I find myself contemplating the situation of employees in the American world of work. When an employee accepts a new position, they must willingly put their life on hold to manage their career. They must be willing to voluntarily give up their entire day, work from eight to five or later, at a frantic pace with limited breaks and abbreviated lunches, delay vacations to finish that important last minute special project for the boss, miss tucking the kids into bed while burning the midnight oil, frequently eating at their desk, arriving home from a business trip at midnight only to be expected back to work at eight in the morning. All these daily sacrifices for a paycheck and benefits with little flexibility.
While running on this corporate treadmill we try to forget our employer could fire us at any time for any reason and without notice.
On average, Americans jump on and off this treadmill at least three times during their working career. There is coming a day, however, when people in our generation will find all those years of fast-paced sacrifice will have been wasted because their retirement savings will be inadequate, along with the funds to pay for medical insurance in their twilight years.
This hasn’t always been the future of working Americans. A great deal has changed since my father began his career in the 1940’s.
My father started working for an oil company when he was eighteen. Working a variety of labor jobs for a few years until he landed a job as an oil gauger working in a small shack nestled inside the refinery amongst the steam, pipelines, refining units, petroleum storage tanks and terribly nauseous smells.
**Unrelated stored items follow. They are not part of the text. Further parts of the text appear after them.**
import Summits.AtomisticToContinuum.HydrodynamicLimit.Theses.RelayRaceLocality
import Summits.AtomisticToContinuum.HydrodynamicLimit.Theorems.RelayRaceLocalityNearConstantShortTimeHLEntropyToLLN
import Summits.AtomisticToContinuum.HydrodynamicLimit.Theorems.RelayRaceLocalityNearConstantShortTimeHLMeansPinDefs
import Summits.AtomisticToContinuum.HydrodynamicLimit.Theorems.RelayRaceLocalityNearConstantShortTimeHLTiltDomination
import Summits.AtomisticToContinuum.HydrodynamicLimit.Theorems.RelayRaceLocalityNearConstantShortTimeHLMeansPin
import Summits.AtomisticToContinuum.HydrodynamicLimit.Theorems.RelayRaceLocalityNearConstantShortTimeHLGeneralFamilyLDA
import Summits.AtomisticToContinuum.HydrodynamicLimit.Theorems.RelayRaceLocalityNearConstantShortTimeHLMeansNecessary
import Summits.AtomisticToContinuum.HydrodynamicLimit.Theorems.NearConstantShortTimeHL.Negative.LoadBearing
import Summits.AtomisticToContinuum.HydrodynamicLimit.Theorems.NearConstantShortTimeHL.Negative.LawDichotomy
import HarnessLib

/-!
# Line `means-pin-entropy` for crux `NearConstantShortTimeHL` (stmt-AtomisticToContinuum-12502) — skeleton v4 (lead a1)

Lead prover-line-stmt-AtomisticToContinuum-12502-a1-0 (2026-08-16), continuing the planner's skeleton v1
(`Cruxes/NearConstantShortTimeHL/Lines/means_pin_entropy.lean`, planner-cruxplan-…-means-pin-entropy-0). v4 changes
NOTHING in the registered stub names/signatures; it IMPORTS the typed statements and every stub landed so far from the
tree (so that `NearConstantShortTimeHL_of` uses the landed theorems and the sorries are exactly the open stubs):

* `Theorems/RelayRaceLocalityNearConstantShortTimeHLMeansPin.lean` (p113155, ACCEPTED; helpers …MeansPinStatics p110971,
  …MeansPinEntropy p111046): **S4 `stub_meansPin` PROVED** (the pin: Yau's bookkeeping at the Euler-matched reference);
* `Theorems/RelayRaceLocalityNearConstantShortTimeHLGeneralFamilyLDA.lean` (p115176, ACCEPTED; helpers …GeneralFamilyFreeEnergy
  p110923, …GeneralFamilyFreeEnergyThermo p113205, …GeneralFamilyMeanDensity p111931, …GeneralGibbs p112317): **S1
  `stub_ldaGeneralFamilies` PROVED** (general-family LDA from the conjunct-family free energy — 13459's
  `HardSphereLDA.tendsto_freeEnergy_continuous`, landed meanwhile — by the diameter-monotonicity sandwich + convexity);
* `Theorems/RelayRaceLocalityNearConstantShortTimeHLMeansNecessary.lean` (p112208, ACCEPTED; helpers …Static/Tools/Fields/
  Kinetic): the CONVERSE `meansConverge_of_nearConstantShortTimeHL : NearConstantShortTimeHL → MeansConverge` (lead);
* `Theorems/RelayRaceLocalityNearConstantShortTimeHLMeansPinDockNC.lean` (p113063, ACCEPTED): the second engine's currency
  `MeansConvergeNC ↔ MeansConverge` (lead; `eulerVal` of the tilt-radius skeleton repaired);

* `Theorems/RelayRaceLocalityNearConstantShortTimeHLMeansPinDefs.lean` (p110264, ACCEPTED): `GeneralFamilyLDA`,
  `GeneralFamilyConcentration`, `OneMeanLowerBound`, `MeansConverge` (verbatim v1 texts) and the PROVED engine bridge
  `oneMeanLowerBound_of_meansConverge : MeansConverge → OneMeanLowerBound` (registered sub-goal);
* `Theorems/RelayRaceLocalityNearConstantShortTimeHLTiltDomination.lean` (p110739, ACCEPTED): `TiltDomination` and the
  PROVED `stub_smallTiltDomination : TiltDomination` (small-tilt-domination S1, the first engine piece behind the bridge).

Open stubs (registered, unchanged): `stub_concentrationGeneralFamilies` (statics, L; wave 1: proof complete, landing waits
for the hub build of its helper modules), `stub_oneMeanLowerBound` (ENGINE SLOT, open-problem — lead; by the landed bridge + converse it is
EXACTLY crux-strength modulo S1/S2: `NearConstantShortTimeHL → MeansConverge → OneMeanLowerBound → (S1 → S2 →) NearConstantShortTimeHL`;
fed by an engine producing `MeansConverge` — small-tilt-domination S2–S5 behind the landed `TiltDomination`, or tilt-radius via
`MeansConvergeNC`). Composition `NearConstantShortTimeHL_of` is sorry-free and concludes the crux BY NAME; sorries = S2, S3.

Disproof honoured (`Cruxes/NearConstantShortTimeHL/Disproof.lean` cycle 1; landed `Negative/LoadBearing`,
`Negative/LawDichotomy`, imported): the tie is used in `stub_meansPin` (identification of the Euler data at `t = 0`)
and kept verbatim in `stub_oneMeanLowerBound` (`nearConstantShortTimeHLUntied_false`); the balance laws are used in
`stub_meansPin` through mass conservation and isentropy (`nearConstantShortTimeHLNoPDE_false`);
`isProbabilityMeasure_particleLaw_iff_ne_zero` is the normalisation dichotomy the pin uses. No `-- Targets` section and no
`stub_*_false` in the disproof file at 16:40Z.
-/

noncomputable section

namespace Summit.AtomisticToContinuum.HydrodynamicLimit.Cruxes.NearConstantShortTimeHL.MeansPinEntropy

open MeasureTheory Filter Set Topology
open scoped ENNReal
open Literature.MathematicalPhysics.KineticTheory Literature.Analysis.FluidPDE Literature.Analysis.FunctionSpaces
open Summit.AtomisticToContinuum.HydrodynamicLimit.Theses.RelayRaceLocality (NearConstantShortTimeHL)
open Summit.AtomisticToContinuum.HydrodynamicLimit.Theorems.NearConstantShortTimeHL
  (NearConstantRelEntropy stub_entropyToLLN GeneralFamilyLDA GeneralFamilyConcentration OneMeanLowerBound
   MeansConverge TiltDomination oneMeanLowerBound_of_meansConverge stub_smallTiltDomination stub_meansPin
   stub_ldaGeneralFamilies meansConverge_of_nearConstantShortTimeHL)
open Summit.AtomisticToContinuum.HydrodynamicLimit.Theorems.NearConstantShortTimeHLNegative
  (NearConstantShortTimeHLUntied nearConstantShortTimeHLUntied_false
   NearConstantShortTimeHLNoPDE nearConstantShortTimeHLNoPDE_false)

/-! ## Scratch check against the landed negatives and the landed engine pieces -/

/-- The `t = 0` tie is load-bearing (landed): consumed in `stub_meansPin`, kept in `stub_oneMeanLowerBound`. -/
example : ¬ NearConstantShortTimeHLUntied := nearConstantShortTimeHLUntied_false

/-- The Euler balance laws are load-bearing (landed): consumed in `stub_meansPin` (mass conservation, isentropy). -/
example : ¬ NearConstantShortTimeHLNoPDE := nearConstantShortTimeHLNoPDE_false

/-- ENGINE BRIDGE (landed p110264): any engine producing `MeansConverge` closes the engine slot. -/
example : MeansConverge → OneMeanLowerBound := oneMeanLowerBound_of_meansConverge

/-- FIRST ENGINE PIECE (landed p110739): small-tilt domination (small-tilt-domination S1). -/
example : TiltDomination := stub_smallTiltDomination

/-- CONVERSE (landed p112208): the engine target is NECESSARY — the crux implies convergence of the means. -/
example : NearConstantShortTimeHL → MeansConverge := meansConverge_of_nearConstantShortTimeHL

-- SECOND ENGINE'S CURRENCY (landed p113063, `…MeansPinDockNC.lean`, not imported here to keep the header light):
-- `meansConverge_of_meansConvergeNC : MeansConvergeNC → MeansConverge`, so tilt-radius docks on the slot too.

/-- THE PIN (landed p113155): S4 `stub_meansPin`, a tree theorem. -/
example : GeneralFamilyLDA → GeneralFamilyConcentration → OneMeanLowerBound → NearConstantRelEntropy := stub_meansPin

/-- S1 (landed p115176): general-family local density approximation, a tree theorem. -/
example : GeneralFamilyLDA := stub_ldaGeneralFamilies

/-! ## Registered stubs (names and signatures as registered on the crux item) -/

/-- **S2 (statics, L)** — general-family exponential concentration of the matched local Gibbs laws
(`GeneralFamilyConcentration`, tree def). Wave 1. -/
theorem stub_concentrationGeneralFamilies : GeneralFamilyConcentration := by
  sorry

/-- **S3 (ENGINE SLOT, open-problem; lead)** — the one-sided one-mean lower bound at time `t` (`OneMeanLowerBound`, tree
def). Reached from `MeansConverge` by the landed bridge; `MeansConverge` is the output of the engine lines. -/
theorem stub_oneMeanLowerBound : OneMeanLowerBound := by
  sorry

/-! ## Composition -/

/-- **The line closes the crux modulo its stubs**: `stub_entropyToLLN (stub_meansPin S1 S2 S3)` concludes
`RelayRaceLocality.NearConstantShortTimeHL` BY NAME (`stub_entropyToLLN` p100911, `stub_meansPin` p113155, `stub_ldaGeneralFamilies` p115176 landed). -/
theorem NearConstantShortTimeHL_of : NearConstantShortTimeHL :=
  stub_entropyToLLN (stub_meansPin stub_ldaGeneralFamilies stub_concentrationGeneralFamilies stub_oneMeanLowerBound)

end Summit.AtomisticToContinuum.HydrodynamicLimit.Cruxes.NearConstantShortTimeHL.MeansPinEntropy

end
Forty-four years he worked for that company as an hourly paid employee in the same location. For a man with a high school education and a solid work ethic, he was the beneficiary of lifetime employment. His non-union company provided the best in salary, benefits and a fully-funded retirement plan. Now that my dad has been deceased for twenty years, my mother still remains the recipient of my father’s retirement income and wonderful health benefits provided by his employer. Except for a few executives at the top of today’s American corporations, these retiree benefits are largely extinct.
I am not advocating we return to the days of lifetime employment; just emphasizing those days are gone. The corporate social contract is officially over.
That is why I contemplate the current situation in today’s world of work. There needs to be a sweeping change to re-balance the scales. Most employers still expect undying loyalty and sacrifice yet they are unwilling to provide the benefits. Therefore, I propose we create a new social contract: complete flexibility and free agency for employees in exchange for at-will employment and limited benefits. What do you think?